As the New York Blood Center's (NYBC) largest corporate donor, MetLife has the power to compel the organization to reinstate funding for the 67 chimpanzees who they abandoned with no food or water.
For a 30 year period starting in the mid-1970s, NYBC conducted experiments on over 400 hundred chimpanzees in Liberia, where they could capture, breed and experiment on them with little regulatory oversight. When the research was complete, NYBC moved the survivors onto six islands in Liberia and one island in The Ivory Coast and made a public commitment to provide them with lifelong care.

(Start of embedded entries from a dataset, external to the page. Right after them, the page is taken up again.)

import Mathlib
import Summits.MatrixMultiplication.MatrixMultiplication.Theses.SemilatticeSTPP
import Summits.MatrixMultiplication.MatrixMultiplication.Theses.GroupTheoreticSTPP
import Literature.Computability.AlgebraicComplexity.GroupTheoreticMatMul

/-!
# Line `registered` of crux `SemilatticeSTPP.Thesis` (stmt-MatrixMultiplication-5969):
# the abelian lift `X_C ⇒ X_M` — every STPP family in a finite abelian group is a monoid-TPP family

The thesis `X_M` of route `SemilatticeSTPP` (`Theses.SemilatticeSTPP.Thesis`) asks, for every `ε > 0`, for a finite
commutative monoid `M` with every element regular (`x * y * x = x`) and a MONOID-TPP family (iff-form, indexed exactly
like `matMulDirectSum`) with `|M| < Σᵢ (aᵢ bᵢ cᵢ)^((2+ε)/3)`.  The thesis `X_C` of route `GroupTheoreticSTPP`
(`Theses.GroupTheoreticSTPP.CThesis`) asks for the same with an STPP family `(Aᵢ, Bᵢ, Cᵢ)_{i<N}` of finsets in a finite
ADDITIVE abelian group `H` (Cohn–Kleinberg–Szegedy–Umans 2005, Def. 5.1, additive form; the tree predicate
`Literature.Computability.AlgebraicComplexity.IsSTPP`).  This file is the routine embedding:

* `thesisBodyAt_of_isSTPP` — an STPP family in `H` is a monoid-TPP family of the same shapes `aᵢ = |Aᵢ|`, `bᵢ = |Bᵢ|`,
  `cᵢ = |Cᵢ|` in the host `M := Multiplicative H` (a finite abelian group, so every element is regular with `y := x⁻¹`):
  enumerate `Aᵢ, Bᵢ, Cᵢ` by `Finset.equivFin` and put `α ⟨i,(s,t)⟩ := S − T`, `β ⟨i,(t,u)⟩ := T − U`,
  `γ ⟨i,(s,u)⟩ := S − U` (written multiplicatively).  Then `α x · β y = γ z` reads `(S' − T) + (T' − U) = S − U'`, i.e.
  `(S' − S) + (T' − T) + (U' − U) = 0` — literally the binder pattern of `IsSTPP` — so the indices agree and the enumerated
  elements coincide, whence (injectivity of the enumeration) the coordinates coincide.  Hence the `∃`-body of `Thesis`
  holds at every exponent `τ` at which the STPP family beats `|H|`.
* `thesis_of_cThesis` — the corollary `X_C ⇒ X_M` (take `τ := (2+ε)/3`).

Mathlib + the three tree files above; sorry-free; no new definitions (all data are existential witnesses).
-/

set_option linter.dupNamespace false
-- (single-conjunct summit: the namespace repeats `MatrixMultiplication`)

namespace Summit.MatrixMultiplication.MatrixMultiplication.Theorems.SemilatticeSTPPThesis

open Literature.Computability.AlgebraicComplexity

/-- **Abelian lift, body form.**  Every STPP family `(A i, B i, C i)_{i<N}` in a finite additive abelian group `H`
(CKSU 2005 Def. 5.1 / BCCGNSU 2017 Def. 2.2, tree predicate `IsSTPP`) yields a monoid-TPP family (iff-form) of shapes
`(|A i|, |B i|, |C i|)` in the finite commutative (regular) monoid `Multiplicative H`; consequently the `∃`-body of
`SemilatticeSTPP.Thesis` holds at every exponent `τ` with `|H| < Σᵢ (|A i| |B i| |C i|)^τ`.
[cite: CohnKleinbergSzegedyUmans2005, Def. 5.1] -/
theorem thesisBodyAt_of_isSTPP :
    ∀ (H : Type) [AddCommGroup H] [Fintype H] (N : ℕ) (A B C : Fin N → Finset H),
      Literature.Computability.AlgebraicComplexity.IsSTPP A B C → ∀ τ : ℝ,
      (Fintype.card H : ℝ) < ∑ i, (((A i).card * (B i).card * (C i).card : ℕ) : ℝ) ^ τ →
      ∃ (M : Type) (_ : CommMonoid M) (_ : Fintype M), (∀ x : M, ∃ y : M, x * y * x = x) ∧
        ∃ (p : ℕ) (a b c : Fin p → ℕ) (α : (Σ i, Fin (a i) × Fin (b i)) → M)
          (β : (Σ i, Fin (b i) × Fin (c i)) → M) (γ : (Σ i, Fin (a i) × Fin (c i)) → M),
          (∀ x y z, α x * β y = γ z ↔
            (z.1 = x.1 ∧ x.1 = y.1 ∧ (z.2.1 : ℕ) = x.2.1 ∧ (x.2.2 : ℕ) = y.2.1 ∧ (z.2.2 : ℕ) = y.2.2)) ∧
          (Fintype.card M : ℝ) < ∑ i, ((a i * b i * c i : ℕ) : ℝ) ^ τ := by
  intro H _ _ N A B C hS τ hlt
  -- injective enumerations of the finsets `A i`, `B i`, `C i` by `Fin (card)`
  obtain ⟨eA, hAmem, hAinj⟩ : ∃ e : ∀ i, Fin (A i).card → H,
      (∀ i s, e i s ∈ A i) ∧ ∀ i, Function.Injective (e i) :=
    ⟨fun i s => ((A i).equivFin.symm s : H), fun i s => Finset.coe_mem _,
      fun i s s' h => (A i).equivFin.symm.injective (Subtype.ext h)⟩
  obtain ⟨eB, hBmem, hBinj⟩ : ∃ e : ∀ i, Fin (B i).card → H,
      (∀ i t, e i t ∈ B i) ∧ ∀ i, Function.Injective (e i) :=
    ⟨fun i t => ((B i).equivFin.symm t : H), fun i t => Finset.coe_mem _,
      fun i t t' h => (B i).equivFin.symm.injective (Subtype.ext h)⟩
  obtain ⟨eC, hCmem, hCinj⟩ : ∃ e : ∀ i, Fin (C i).card → H,
      (∀ i u, e i u ∈ C i) ∧ ∀ i, Function.Injective (e i) :=
    ⟨fun i u => ((C i).equivFin.symm u : H), fun i u => Finset.coe_mem _,
      fun i u u' h => (C i).equivFin.symm.injective (Subtype.ext h)⟩
  refine ⟨Multiplicative H, inferInstance, inferInstance, fun x => ⟨x⁻¹, inv_mul_cancel_right x x⟩, N,
    fun i => (A i).card, fun i => (B i).card, fun i => (C i).card,
    fun x => Multiplicative.ofAdd (eA x.1 x.2.1 - eB x.1 x.2.2),
    fun y => Multiplicative.ofAdd (eB y.1 y.2.1 - eC y.1 y.2.2),
    fun z => Multiplicative.ofAdd (eA z.1 z.2.1 - eC z.1 z.2.2), ?_, ?_⟩
  · rintro ⟨i, s, t⟩ ⟨j, t', u⟩ ⟨k, s', u'⟩
    dsimp only
    constructor
    · intro h
      rw [← ofAdd_add] at h
      have h' : (eA i s - eB i t) + (eB j t' - eC j u) = eA k s' - eC k u' := Multiplicative.ofAdd.injective h
      have key : (eA i s - eA k s') + (eB j t' - eB i t) + (eC k u' - eC j u) = 0 := by
        rw [← sub_eq_zero.mpr h']; abel
      obtain ⟨rfl, rfl, hs, ht, hu⟩ := hS i j k _ (hAmem k s') _ (hAmem i s) _ (hBmem i t) _ (hBmem j t')
        _ (hCmem j u) _ (hCmem k u') key
      obtain rfl := hAinj i hs
      obtain rfl := hBinj i ht
      obtain rfl := hCinj i hu
      exact ⟨rfl, rfl, rfl, rfl, rfl⟩
    · rintro ⟨h₁, h₂, h₃, h₄, h₅⟩
      subst h₁ h₂
      obtain rfl := Fin.ext h₃
      obtain rfl := Fin.ext h₄
      obtain rfl := Fin.ext h₅
      rw [← ofAdd_add]
      congr 1
      abel
  · rw [Fintype.card_multiplicative]
    exact hlt

/-- **Abelian lift `X_C ⇒ X_M`.**  The thesis of route `GroupTheoreticSTPP` (STPP families in finite abelian groups beating
`|H|` at exponent `(2+ε)/3` for every `ε > 0`) implies the thesis of route `SemilatticeSTPP` (monoid-TPP families in
finite commutative regular monoids beating `|M|` at the same exponent): host `Multiplicative H`, by
`thesisBodyAt_of_isSTPP`. [cite: CohnKleinbergSzegedyUmans2005, Def. 5.1] -/
theorem thesis_of_cThesis :
    Summit.MatrixMultiplication.MatrixMultiplication.Theses.GroupTheoreticSTPP.CThesis →
      Summit.MatrixMultiplication.MatrixMultiplication.Theses.SemilatticeSTPP.Thesis := by
  intro hC ε hε
  obtain ⟨H, _, _, N, A, B, C, hS, hlt⟩ := hC ε hε
  exact thesisBodyAt_of_isSTPP H N A B C ((isSTPP_iff A B C).2 hS) _ hlt

end Summit.MatrixMultiplication.MatrixMultiplication.Theorems.SemilatticeSTPPThesis
import Summits.HubbardSuperconductivity.HubbardSuperconductivity.Theorems.AnisotropyChordTransferFibre3FinXDEvalW

/-!
# Route `AnisotropyChord` / H0 rotor rung: FIN per-`L` row-D (KT-2a″) cell facts, `L = 21`, cells 124–124

Kernel facts `xdCellAny0 21 (49/50) la lb aD = true` (in-kernel point tables, zero data; `decide +kernel`) for the combined-cell
grid of `L = 21` (g5 design, 1–2.5 % cells); assembled in `…FinXDTwentyOne`.  Prover seat `hubbard-h0-rotor-p3` g7; helper for piece A =
stmt-HubbardSuperconductivity-23918 of rung 19089 (`--supports`, helper class).  WHAT THIS IS NOT: nothing here proves superconductivity in the
Hubbard model (rotor TARGET as worded stays FALSE, g15 verdict); kernel facts for ONE hypothesis of ONE conditional reduction.
-/

set_option linter.dupNamespace false
set_option autoImplicit false

namespace Summit.HubbardSuperconductivity.HubbardSuperconductivity.Theorems.AnisotropyChord.Transfer.Fibre3

namespace FinXD

/-- cell 124 of `L = 21` (`cert`). [folklore] -/
theorem xd21_124 : xdCellAny0 21 (49/50 : ℚ) 2603283897202717 2668365994632785 (2/25 : ℚ) = true := by (rw [← xdCellAnyW0_eq]; decide +kernel)

end FinXD

end Summit.HubbardSuperconductivity.HubbardSuperconductivity.Theorems.AnisotropyChord.Transfer.Fibre3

In May, 2015, the New York Times reported that NYBC had “withdrawn all funding for them,” leaving the chimps to die of starvation and thirst. Since then, an HSUS-led coalition of over 30 animal conservation groups has raised funds from the public to pay for the chimps’ care on an emergency basis.
Please sign this petition to ask MetLife, NYBC’s largest and most prominent corporate donor, to exert its influence over NYBC by demanding that the organization provides the funding to pay for the care of the chimps.
Dear Mr. Kandarian:
Since July, 2015, advocates worldwide have contacted MetLife through emails, social media and other petitions to ask the company to be a voice for the 67 chimpanzees abandoned in Liberia and The Ivory Coast by the New York Blood Center (NYBC), an organization to which MetLife gives hundreds of thousands of dollars annually (if not more) and to which you provide retail space in your global headquarters.
Your silence and complicity surrounding this crisis are disappointing not only because of the public’s exhaustive effort to engage you but also because of MetLife’s public commitment to “corporate responsibility” and “protecting the environment.”
The community is not asking MetLife to rescue the abandoned chimps. Nor are we asking you to contribute financially to the victims’ care, as Citigroup has done. We are merely asking MetLife, NYBC’s largest and most prominent corporate donor, to exert your influence over NYBC on behalf of the 64 survivors for whom the organization promised to provide lifelong care.
NYBC created the captive chimp populations and is attempting to extricate itself from its ethical obligation to pay for their care by shifting the burden to animal welfare organizations. NYBC has earned an estimated $500 million in royalties off of their chimpanzee research and, unlike animal welfare organizations that did not create this crisis, has the resources to provide the survivors with food and water.
In mid-April a great ape rescue group visited Ponso, the sole survivor of a colony of 20 chimps abandoned by NYBC on an island in The Ivory Coast. Ponso’s female companion and their two children died in a two day period in 2013, leaving him all alone. Germain, a local farmer (pictured below) who brings him food, said that he watched Ponso bury his family by tossing dirt over their graves. Ponso has watched his entire colony of chimpanzees die of sickness and starvation. Now, this intelligent, social animal is alone and struggling to survive — mentally and physically.
NYBC researchers acquired Ponso when he was a baby and stripped him of his freedom, health and safety. And, when they no longer needed his body, they left him to die. Please do not continue to turn a blind eye to the New York Blood Center's recklessness and abject cruelty. Take action now for the surviving victims.